▶ The input:
[Start of section]
import Literature.NumberTheory.EllipticCurves.IwasawaOrderKernelRankProofs
import Literature.NumberTheory.EllipticCurves.KatoRankBoundProofs
import Literature.NumberTheory.EllipticCurves.BSDSelmerPConverseHeegnerMainConjectureProofs
import HarnessLib

/-!
# The derived coinvariant profile of an Iwasawa module, I: `ℓ_{(T)}(X) = ∑_{i ≥ 1} e_i(X)`
# (the algebraic skeleton of the Bertolini–Darmon / Howard derived `p`-adic heights) — helper

Cell `bsd-rank2`, seat p2 (GEN 69), `--supports` the open leaf `DepletedLambdaLawAtTwoModNSF` of route
`EisensteinDepletionAtTwo` (sub-problem `Rank2`): the purpose asks what `p`-adic BSD gives at rank
`≥ 2` as kernel theorems "(… higher `p`-adic Gross–Zagier) and the exact extra input that turns the
inequality into equality". The tree already has, at a point `(E, p)` and modulo Kato's divisibility
(KD) and Mazur control (CT), the chain `rank ≤ corank Sel = rank X/TX ≤ ℓ_{(T)}(X) ≤ ord_{T=0} L_p`
and the three legs (Ш), (SS), (MC_T) of equality (`PAdicOrderV2PadicBSDrankExact`). This file and its
sequel `DerivedCoinvariantProfileAtPoint` make the middle link QUANTITATIVE.

## The object

For a `Λ = ℤ_p⟦T⟧`-module `X` let `T^i X ⊇ T^{i+1} X` be the `T`-adic filtration (`powFil`) and
`e_{i+1}(X) := ℓ_{(T)}(T^i X / T^{i+1} X) = rank_{ℤ_p}(T^i X/T^{i+1} X)` (`derivedLength X i`, in `ℕ∞`)
its **derived coinvariant profile**: `e_1(X) = rank_{ℤ_p} X/TX` is the classical coinvariant rank and,
for `X_{(T)} ≅ ⊕_j Λ_{(T)}/(T^{a_j})`, `e_{i+1} = #{j : a_j > i}`. DICTIONARY (Pontryagin duality,
`J = (T)`): `e_r(X(E/ℚ_∞)) = dim_{ℚ_p} S_p^{(r)}(E/ℚ)`, the domain of the `r`-th DERIVED `p`-adic
height `h^{(r)} : S^{(r)} × S^{(r)} → J^r/J^{r+1} ⊗ ℚ_p`, whose kernel is `S^{(r+1)}`
(Howard 2004, Thm. 5.2: "`dim_{ℚ_p} S_p^{(r)}(A/F) = rank(J^{r-1}X/J^rX)`"; Bertolini–Darmon 1995 §2).

## Results (all sorry-free; `X` any `Λ`-module unless said)

* §2 `lengthAt_eq_sum_derivedLength` — **profile law**: if `a · X = 0`, `a ≠ 0`, then
  `ℓ_{(T)}(X) = ∑_{i < n} e_{i+1}(X)` for `n ≥ ord_T a`, and `e_{n+1}(X) = 0`
  (`derivedLength_eq_zero_of_le`); existence form for finitely generated torsion `X`
  (`exists_lengthAt_eq_sum_derivedLength`); `ord_T f = ∑ e_i` for `char X = (f)`
  (`order_charGenerator_eq_sum_derivedLength`). Partition conjugation `∑_j a_j = ∑_i #{j : a_j > i}`,
  proved by telescoping the additivity of local length along `T^{i+1}X ↪ T^iX ↠ gr_i X` and killing
  the tail `T^n X` by `b = a/T^{ord a} ∉ (T)`.
* §3 `derivedLength_eq_toENat_rank` (`e_{i+1} = rank_{ℤ_p} gr_i`), `derivedLength_zero_eq_coinvariantsRank`
  (`e_1 = rank_{ℤ_p} X/TX`).
* §4 `derivedLength_succ_le` — the profile is non-increasing (`T : gr_i ↠ gr_{i+1}`), hence vanishes
  from the first zero on (`derivedLength_eq_zero_of_eq_zero`), and `e_{i+1} ≤ ℓ_{(T)}(X)`.

New relative to the tree: the graded object `e_•(X)` and the laws `ℓ_{(T)} = ∑ e_i`, monotonicity
(the tree had `e_1 ≤ ℓ_{(T)}`, `KatoRankBoundProofs`, and the semisimplicity dichotomy
`order_charGenerator_eq_coinvariantsRank_iff`). Barrier-B1 honesty: pure commutative algebra; no claim
on S0. References: [BertoliniDarmon1995] M. Bertolini, H. Darmon, *Derived p-adic heights*, Amer. J.
Math. 117 (1995), §2; [Howard2004DerivedHeights] B. Howard, *Derived p-adic heights and p-adic
L-functions*, Amer. J. Math. 126 (2004) (arXiv:1202.6343), Thm. 5.2, Cor. 5.3; [Washington1997] §13.2;
[GreenbergLNM1716] §1.
-/

-- D-0017: single-problem summit, so `Summit.BirchSwinnertonDyer.BirchSwinnertonDyer.…` repeats a
-- namespace BY DESIGN.
set_option linter.dupNamespace false
open K0OfCovTransfer in
/-- **(K₀) ⟸ attachment transfer (γ) + covariance transfer (α) + (β)** [+ τ-order]: the landed attachment transfer
(registered stub `stub_k0AttachTransfer_c9`, hypothesis `hA`) and the two covariance-transfer statements (registered stubs
`stub_k0CovTransferP_c9`, `stub_k0CovTransferQ_c9`, hypotheses `hP`, `hQ`) imply the slack-inheritance kernel (K₀)
(registered stub `stub_k0_dp`), so that
`stub_k0_dp := k0_of_covTransfer stub_k0AttachTransfer_c9 stub_k0CovTransferP_c9 stub_k0CovTransferQ_c9`.  With `u = a₂` (weaker), `v = a₁`:
chain `μ(D)(P_o N − P_c NJ) ≥ μ(D∩v↔b) S ≥ μ(D∩u↔b) S ≥ μ(D)(Q_o N − Q_c NJ)` (`S = a_o N − a_c NJ ≥ 0` by (γ)), then
`M − G_x = P_x − Q_x` (`real_gainMax_eq`, `real_gain_eq`).
[cite: KozmaNitzan2024, Lemma 4 (p. 9), Question 7 (p. 36)] [cite: VandenbergHaggstromKahn2005, Thm. 1.5 (p. 7)] -/
theorem k0_of_covTransfer
    (hA : ∀ (n : ℕ) (w : Sym2 (Fin n) → unitInterval) (o u v c : Fin n), (Literature.Probability.LatticeModels.prodBernoulli w).real ((Literature.Probability.Percolation.openConn u v)ᶜ ∩ Literature.Probability.Percolation.openConn v c : Set (Literature.Probability.Percolation.BondConfig (Fin n))) * (Literature.Probability.LatticeModels.prodBernoulli w).real ((Literature.Probability.Percolation.openConn c u)ᶜ ∩ (Literature.Probability.Percolation.openConn c v)ᶜ ∩ Literature.Probability.Percolation.openConn o c : Set (Literature.Probability.Percolation.BondConfig (Fin n))) ≤ (Literature.Probability.LatticeModels.prodBernoulli w).real ((Literature.Probability.Percolation.openConn u v)ᶜ ∩ Literature.Probability.Percolation.openConn v o : Set (Literature.Probability.Percolation.BondConfig (Fin n))) * (Literature.Probability.LatticeModels.prodBernoulli w).real ((Literature.Probability.Percolation.openConn c u)ᶜ ∩ (Literature.Probability.Percolation.openConn c v)ᶜ : Set (Literature.Probability.Percolation.BondConfig (Fin n))))
    (hP : ∀ (n : ℕ) (w : Sym2 (Fin n) → unitInterval) (o b u v c : Fin n), (Literature.Probability.LatticeModels.prodBernoulli w).real ((Literature.Probability.Percolation.openConn u v)ᶜ ∩ Literature.Probability.Percolation.openConn v b : Set (Literature.Probability.Percolation.BondConfig (Fin n))) * ((Literature.Probability.LatticeModels.prodBernoulli w).real ((Literature.Probability.Percolation.openConn u v)ᶜ ∩ Literature.Probability.Percolation.openConn v o : Set (Literature.Probability.Percolation.BondConfig (Fin n))) * (Literature.Probability.LatticeModels.prodBernoulli w).real ((Literature.Probability.Percolation.openConn c u)ᶜ ∩ (Literature.Probability.Percolation.openConn c v)ᶜ : Set (Literature.Probability.Percolation.BondConfig (Fin n))) - (Literature.Probability.LatticeModels.prodBernoulli w).real ((Literature.Probability.Percolation.openConn u v)ᶜ ∩ Literature.Probability.Percolation.openConn v c : Set (Literature.Probability.Percolation.BondConfig (Fin n))) * (Literature.Probability.LatticeModels.prodBernoulli w).real ((Literature.Probability.Percolation.openConn c u)ᶜ ∩ (Literature.Probability.Percolation.openConn c v)ᶜ ∩ Literature.Probability.Percolation.openConn o c : Set (Literature.Probability.Percolation.BondConfig (Fin n)))) ≤ (Literature.Probability.LatticeModels.prodBernoulli w).real ((Literature.Probability.Percolation.openConn u v)ᶜ : Set (Literature.Probability.Percolation.BondConfig (Fin n))) * ((Literature.Probability.LatticeModels.prodBernoulli w).real ((Literature.Probability.Percolation.openConn u v)ᶜ ∩ Literature.Probability.Percolation.openConn v b ∩ (Literature.Probability.Percolation.openConn o u)ᶜ : Set (Literature.Probability.Percolation.BondConfig (Fin n))) * (Literature.Probability.LatticeModels.prodBernoulli w).real ((Literature.Probability.Percolation.openConn c u)ᶜ ∩ (Literature.Probability.Percolation.openConn c v)ᶜ : Set (Literature.Probability.Percolation.BondConfig (Fin n))) - (Literature.Probability.LatticeModels.prodBernoulli w).real ((Literature.Probability.Percolation.openConn u v)ᶜ ∩ Literature.Probability.Percolation.openConn v b ∩ (Literature.Probability.Percolation.openConn c u)ᶜ : Set (Literature.Probability.Percolation.BondConfig (Fin n))) * (Literature.Probability.LatticeModels.prodBernoulli w).real ((Literature.Probability.Percolation.openConn c u)ᶜ ∩ (Literature.Probability.Percolation.openConn c v)ᶜ ∩ Literature.Probability.Percolation.openConn o c : Set (Literature.Probability.Percolation.BondConfig (Fin n)))))
    (hQ : ∀ (n : ℕ) (w : Sym2 (Fin n) → unitInterval) (o b u v c : Fin n), (Literature.Probability.LatticeModels.prodBernoulli w).real ((Literature.Probability.Percolation.openConn u v)ᶜ : Set (Literature.Probability.Percolation.BondConfig (Fin n))) * ((Literature.Probability.LatticeModels.prodBernoulli w).real ((Literature.Probability.Percolation.openConn u v)ᶜ ∩ Literature.Probability.Percolation.openConn u b ∩ Literature.Probability.Percolation.openConn v o : Set (Literature.Probability.Percolation.BondConfig (Fin n))) * (Literature.Probability.LatticeModels.prodBernoulli w).real ((Literature.Probability.Percolation.openConn c u)ᶜ ∩ (Literature.Probability.Percolation.openConn c v)ᶜ : Set (Literature.Probability.Percolation.BondConfig (Fin n))) - (Literature.Probability.LatticeModels.prodBernoulli w).real ((Literature.Probability.Percolation.openConn u v)ᶜ ∩ Literature.Probability.Percolation.openConn u b ∩ Literature.Probability.Percolation.openConn v c : Set (Literature.Probability.Percolation.BondConfig (Fin n))) * (Literature.Probability.LatticeModels.prodBernoulli w).real ((Literature.Probability.Percolation.openConn c u)ᶜ ∩ (Literature.Probability.Percolation.openConn c v)ᶜ ∩ Literature.Probability.Percolation.openConn o c : Set (Literature.Probability.Percolation.BondConfig (Fin n)))) ≤ (Literature.Probability.LatticeModels.prodBernoulli w).real ((Literature.Probability.Percolation.openConn u v)ᶜ ∩ Literature.Probability.Percolation.openConn u b : Set (Literature.Probability.Percolation.BondConfig (Fin n))) * ((Literature.Probability.LatticeModels.prodBernoulli w).real ((Literature.Probability.Percolation.openConn u v)ᶜ ∩ Literature.Probability.Percolation.openConn v o : Set (Literature.Probability.Percolation.BondConfig (Fin n))) * (Literature.Probability.LatticeModels.prodBernoulli w).real ((Literature.Probability.Percolation.openConn c u)ᶜ ∩ (Literature.Probability.Percolation.openConn c v)ᶜ : Set (Literature.Probability.Percolation.BondConfig (Fin n))) - (Literature.Probability.LatticeModels.prodBernoulli w).real ((Literature.Probability.Percolation.openConn u v)ᶜ ∩ Literature.Probability.Percolation.openConn v c : Set (Literature.Probability.Percolation.BondConfig (Fin n))) * (Literature.Probability.LatticeModels.prodBernoulli w).real ((Literature.Probability.Percolation.openConn c u)ᶜ ∩ (Literature.Probability.Percolation.openConn c v)ᶜ ∩ Literature.Probability.Percolation.openConn o c : Set (Literature.Probability.Percolation.BondConfig (Fin n))))) :
    ∀ (n : ℕ) (w : Sym2 (Fin n) → unitInterval) (o b a₁ a₂ c : Fin n), (Literature.Probability.LatticeModels.prodBernoulli w).real (Literature.Probability.Percolation.openConn a₂ b) ≤ (Literature.Probability.LatticeModels.prodBernoulli w).real (Literature.Probability.Percolation.openConn a₁ b) → (Literature.Probability.LatticeModels.prodBernoulli w).real ((Literature.Probability.Percolation.openConn c a₁)ᶜ ∩ (Literature.Probability.Percolation.openConn c a₂)ᶜ ∩ Literature.Probability.Percolation.openConn o c) * ((Literature.Probability.LatticeModels.prodBernoulli w).real (Literature.Probability.Percolation.openConn a₁ b ∪ Literature.Probability.Percolation.openConn a₂ b) - (Literature.Probability.LatticeModels.prodBernoulli w).real (Literature.Probability.Percolation.openConn a₂ b) - (Literature.Probability.LatticeModels.prodBernoulli w).real ((Literature.Probability.Percolation.openConn c b)ᶜ ∩ (Literature.Probability.Percolation.openConn c a₁ ∪ Literature.Probability.Percolation.openConn c a₂) ∩ (Literature.Probability.Percolation.openConn a₁ b ∪ Literature.Probability.Percolation.openConn a₂ b))) ≤ (Literature.Probability.LatticeModels.prodBernoulli w).real ((Literature.Probability.Percolation.openConn c a₁)ᶜ ∩ (Literature.Probability.Percolation.openConn c a₂)ᶜ : Set (Literature.Probability.Percolation.BondConfig (Fin n))) * ((Literature.Probability.LatticeModels.prodBernoulli w).real (Literature.Probability.Percolation.openConn a₁ b ∪ Literature.Probability.Percolation.openConn a₂ b) - (Literature.Probability.LatticeModels.prodBernoulli w).real (Literature.Probability.Percolation.openConn a₂ b) - (Literature.Probability.LatticeModels.prodBernoulli w).real ((Literature.Probability.Percolation.openConn o b)ᶜ ∩ (Literature.Probability.Percolation.openConn o a₁ ∪ Literature.Probability.Percolation.openConn o a₂) ∩ (Literature.Probability.Percolation.openConn a₁ b ∪ Literature.Probability.Percolation.openConn a₂ b))) := by
  intro n w o b a₁ a₂ c hτ
  have hα := hP n w o b a₂ a₁ c
  have hβ := hQ n w o b a₂ a₁ c
  have hγ := hA n w o a₂ a₁ c
  have hNs : ((openConn c a₂)ᶜ ∩ (openConn c a₁)ᶜ : Set (BondConfig (Fin n))) = (openConn c a₁)ᶜ ∩ (openConn c a₂)ᶜ :=
    Set.inter_comm _ _
  rw [hNs] at hα hβ hγ
  rw [real_gainMax_eq w b a₁ a₂, real_gain_eq w o b a₁ a₂, real_gain_eq w c b a₁ a₂]
  exact alg hα hβ hγ (real_D_inter_le w b a₁ a₂ hτ) measureReal_nonneg measureReal_nonneg measureReal_nonneg
    measureReal_nonneg measureReal_nonneg (measureReal_mono (inter_subset_left.trans inter_subset_left))
    (measureReal_mono (inter_subset_left.trans inter_subset_left))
[End of section]
▶ About this exercise:
Where the word "KatoRankBoundProofs" shows up in a line of the listing, return that line.

▶ Answer to this exercise:
import Literature.NumberTheory.EllipticCurves.KatoRankBoundProofs
(the tree had `e_1 ≤ ℓ_{(T)}`, `KatoRankBoundProofs`, and the semisimplicity dichotomy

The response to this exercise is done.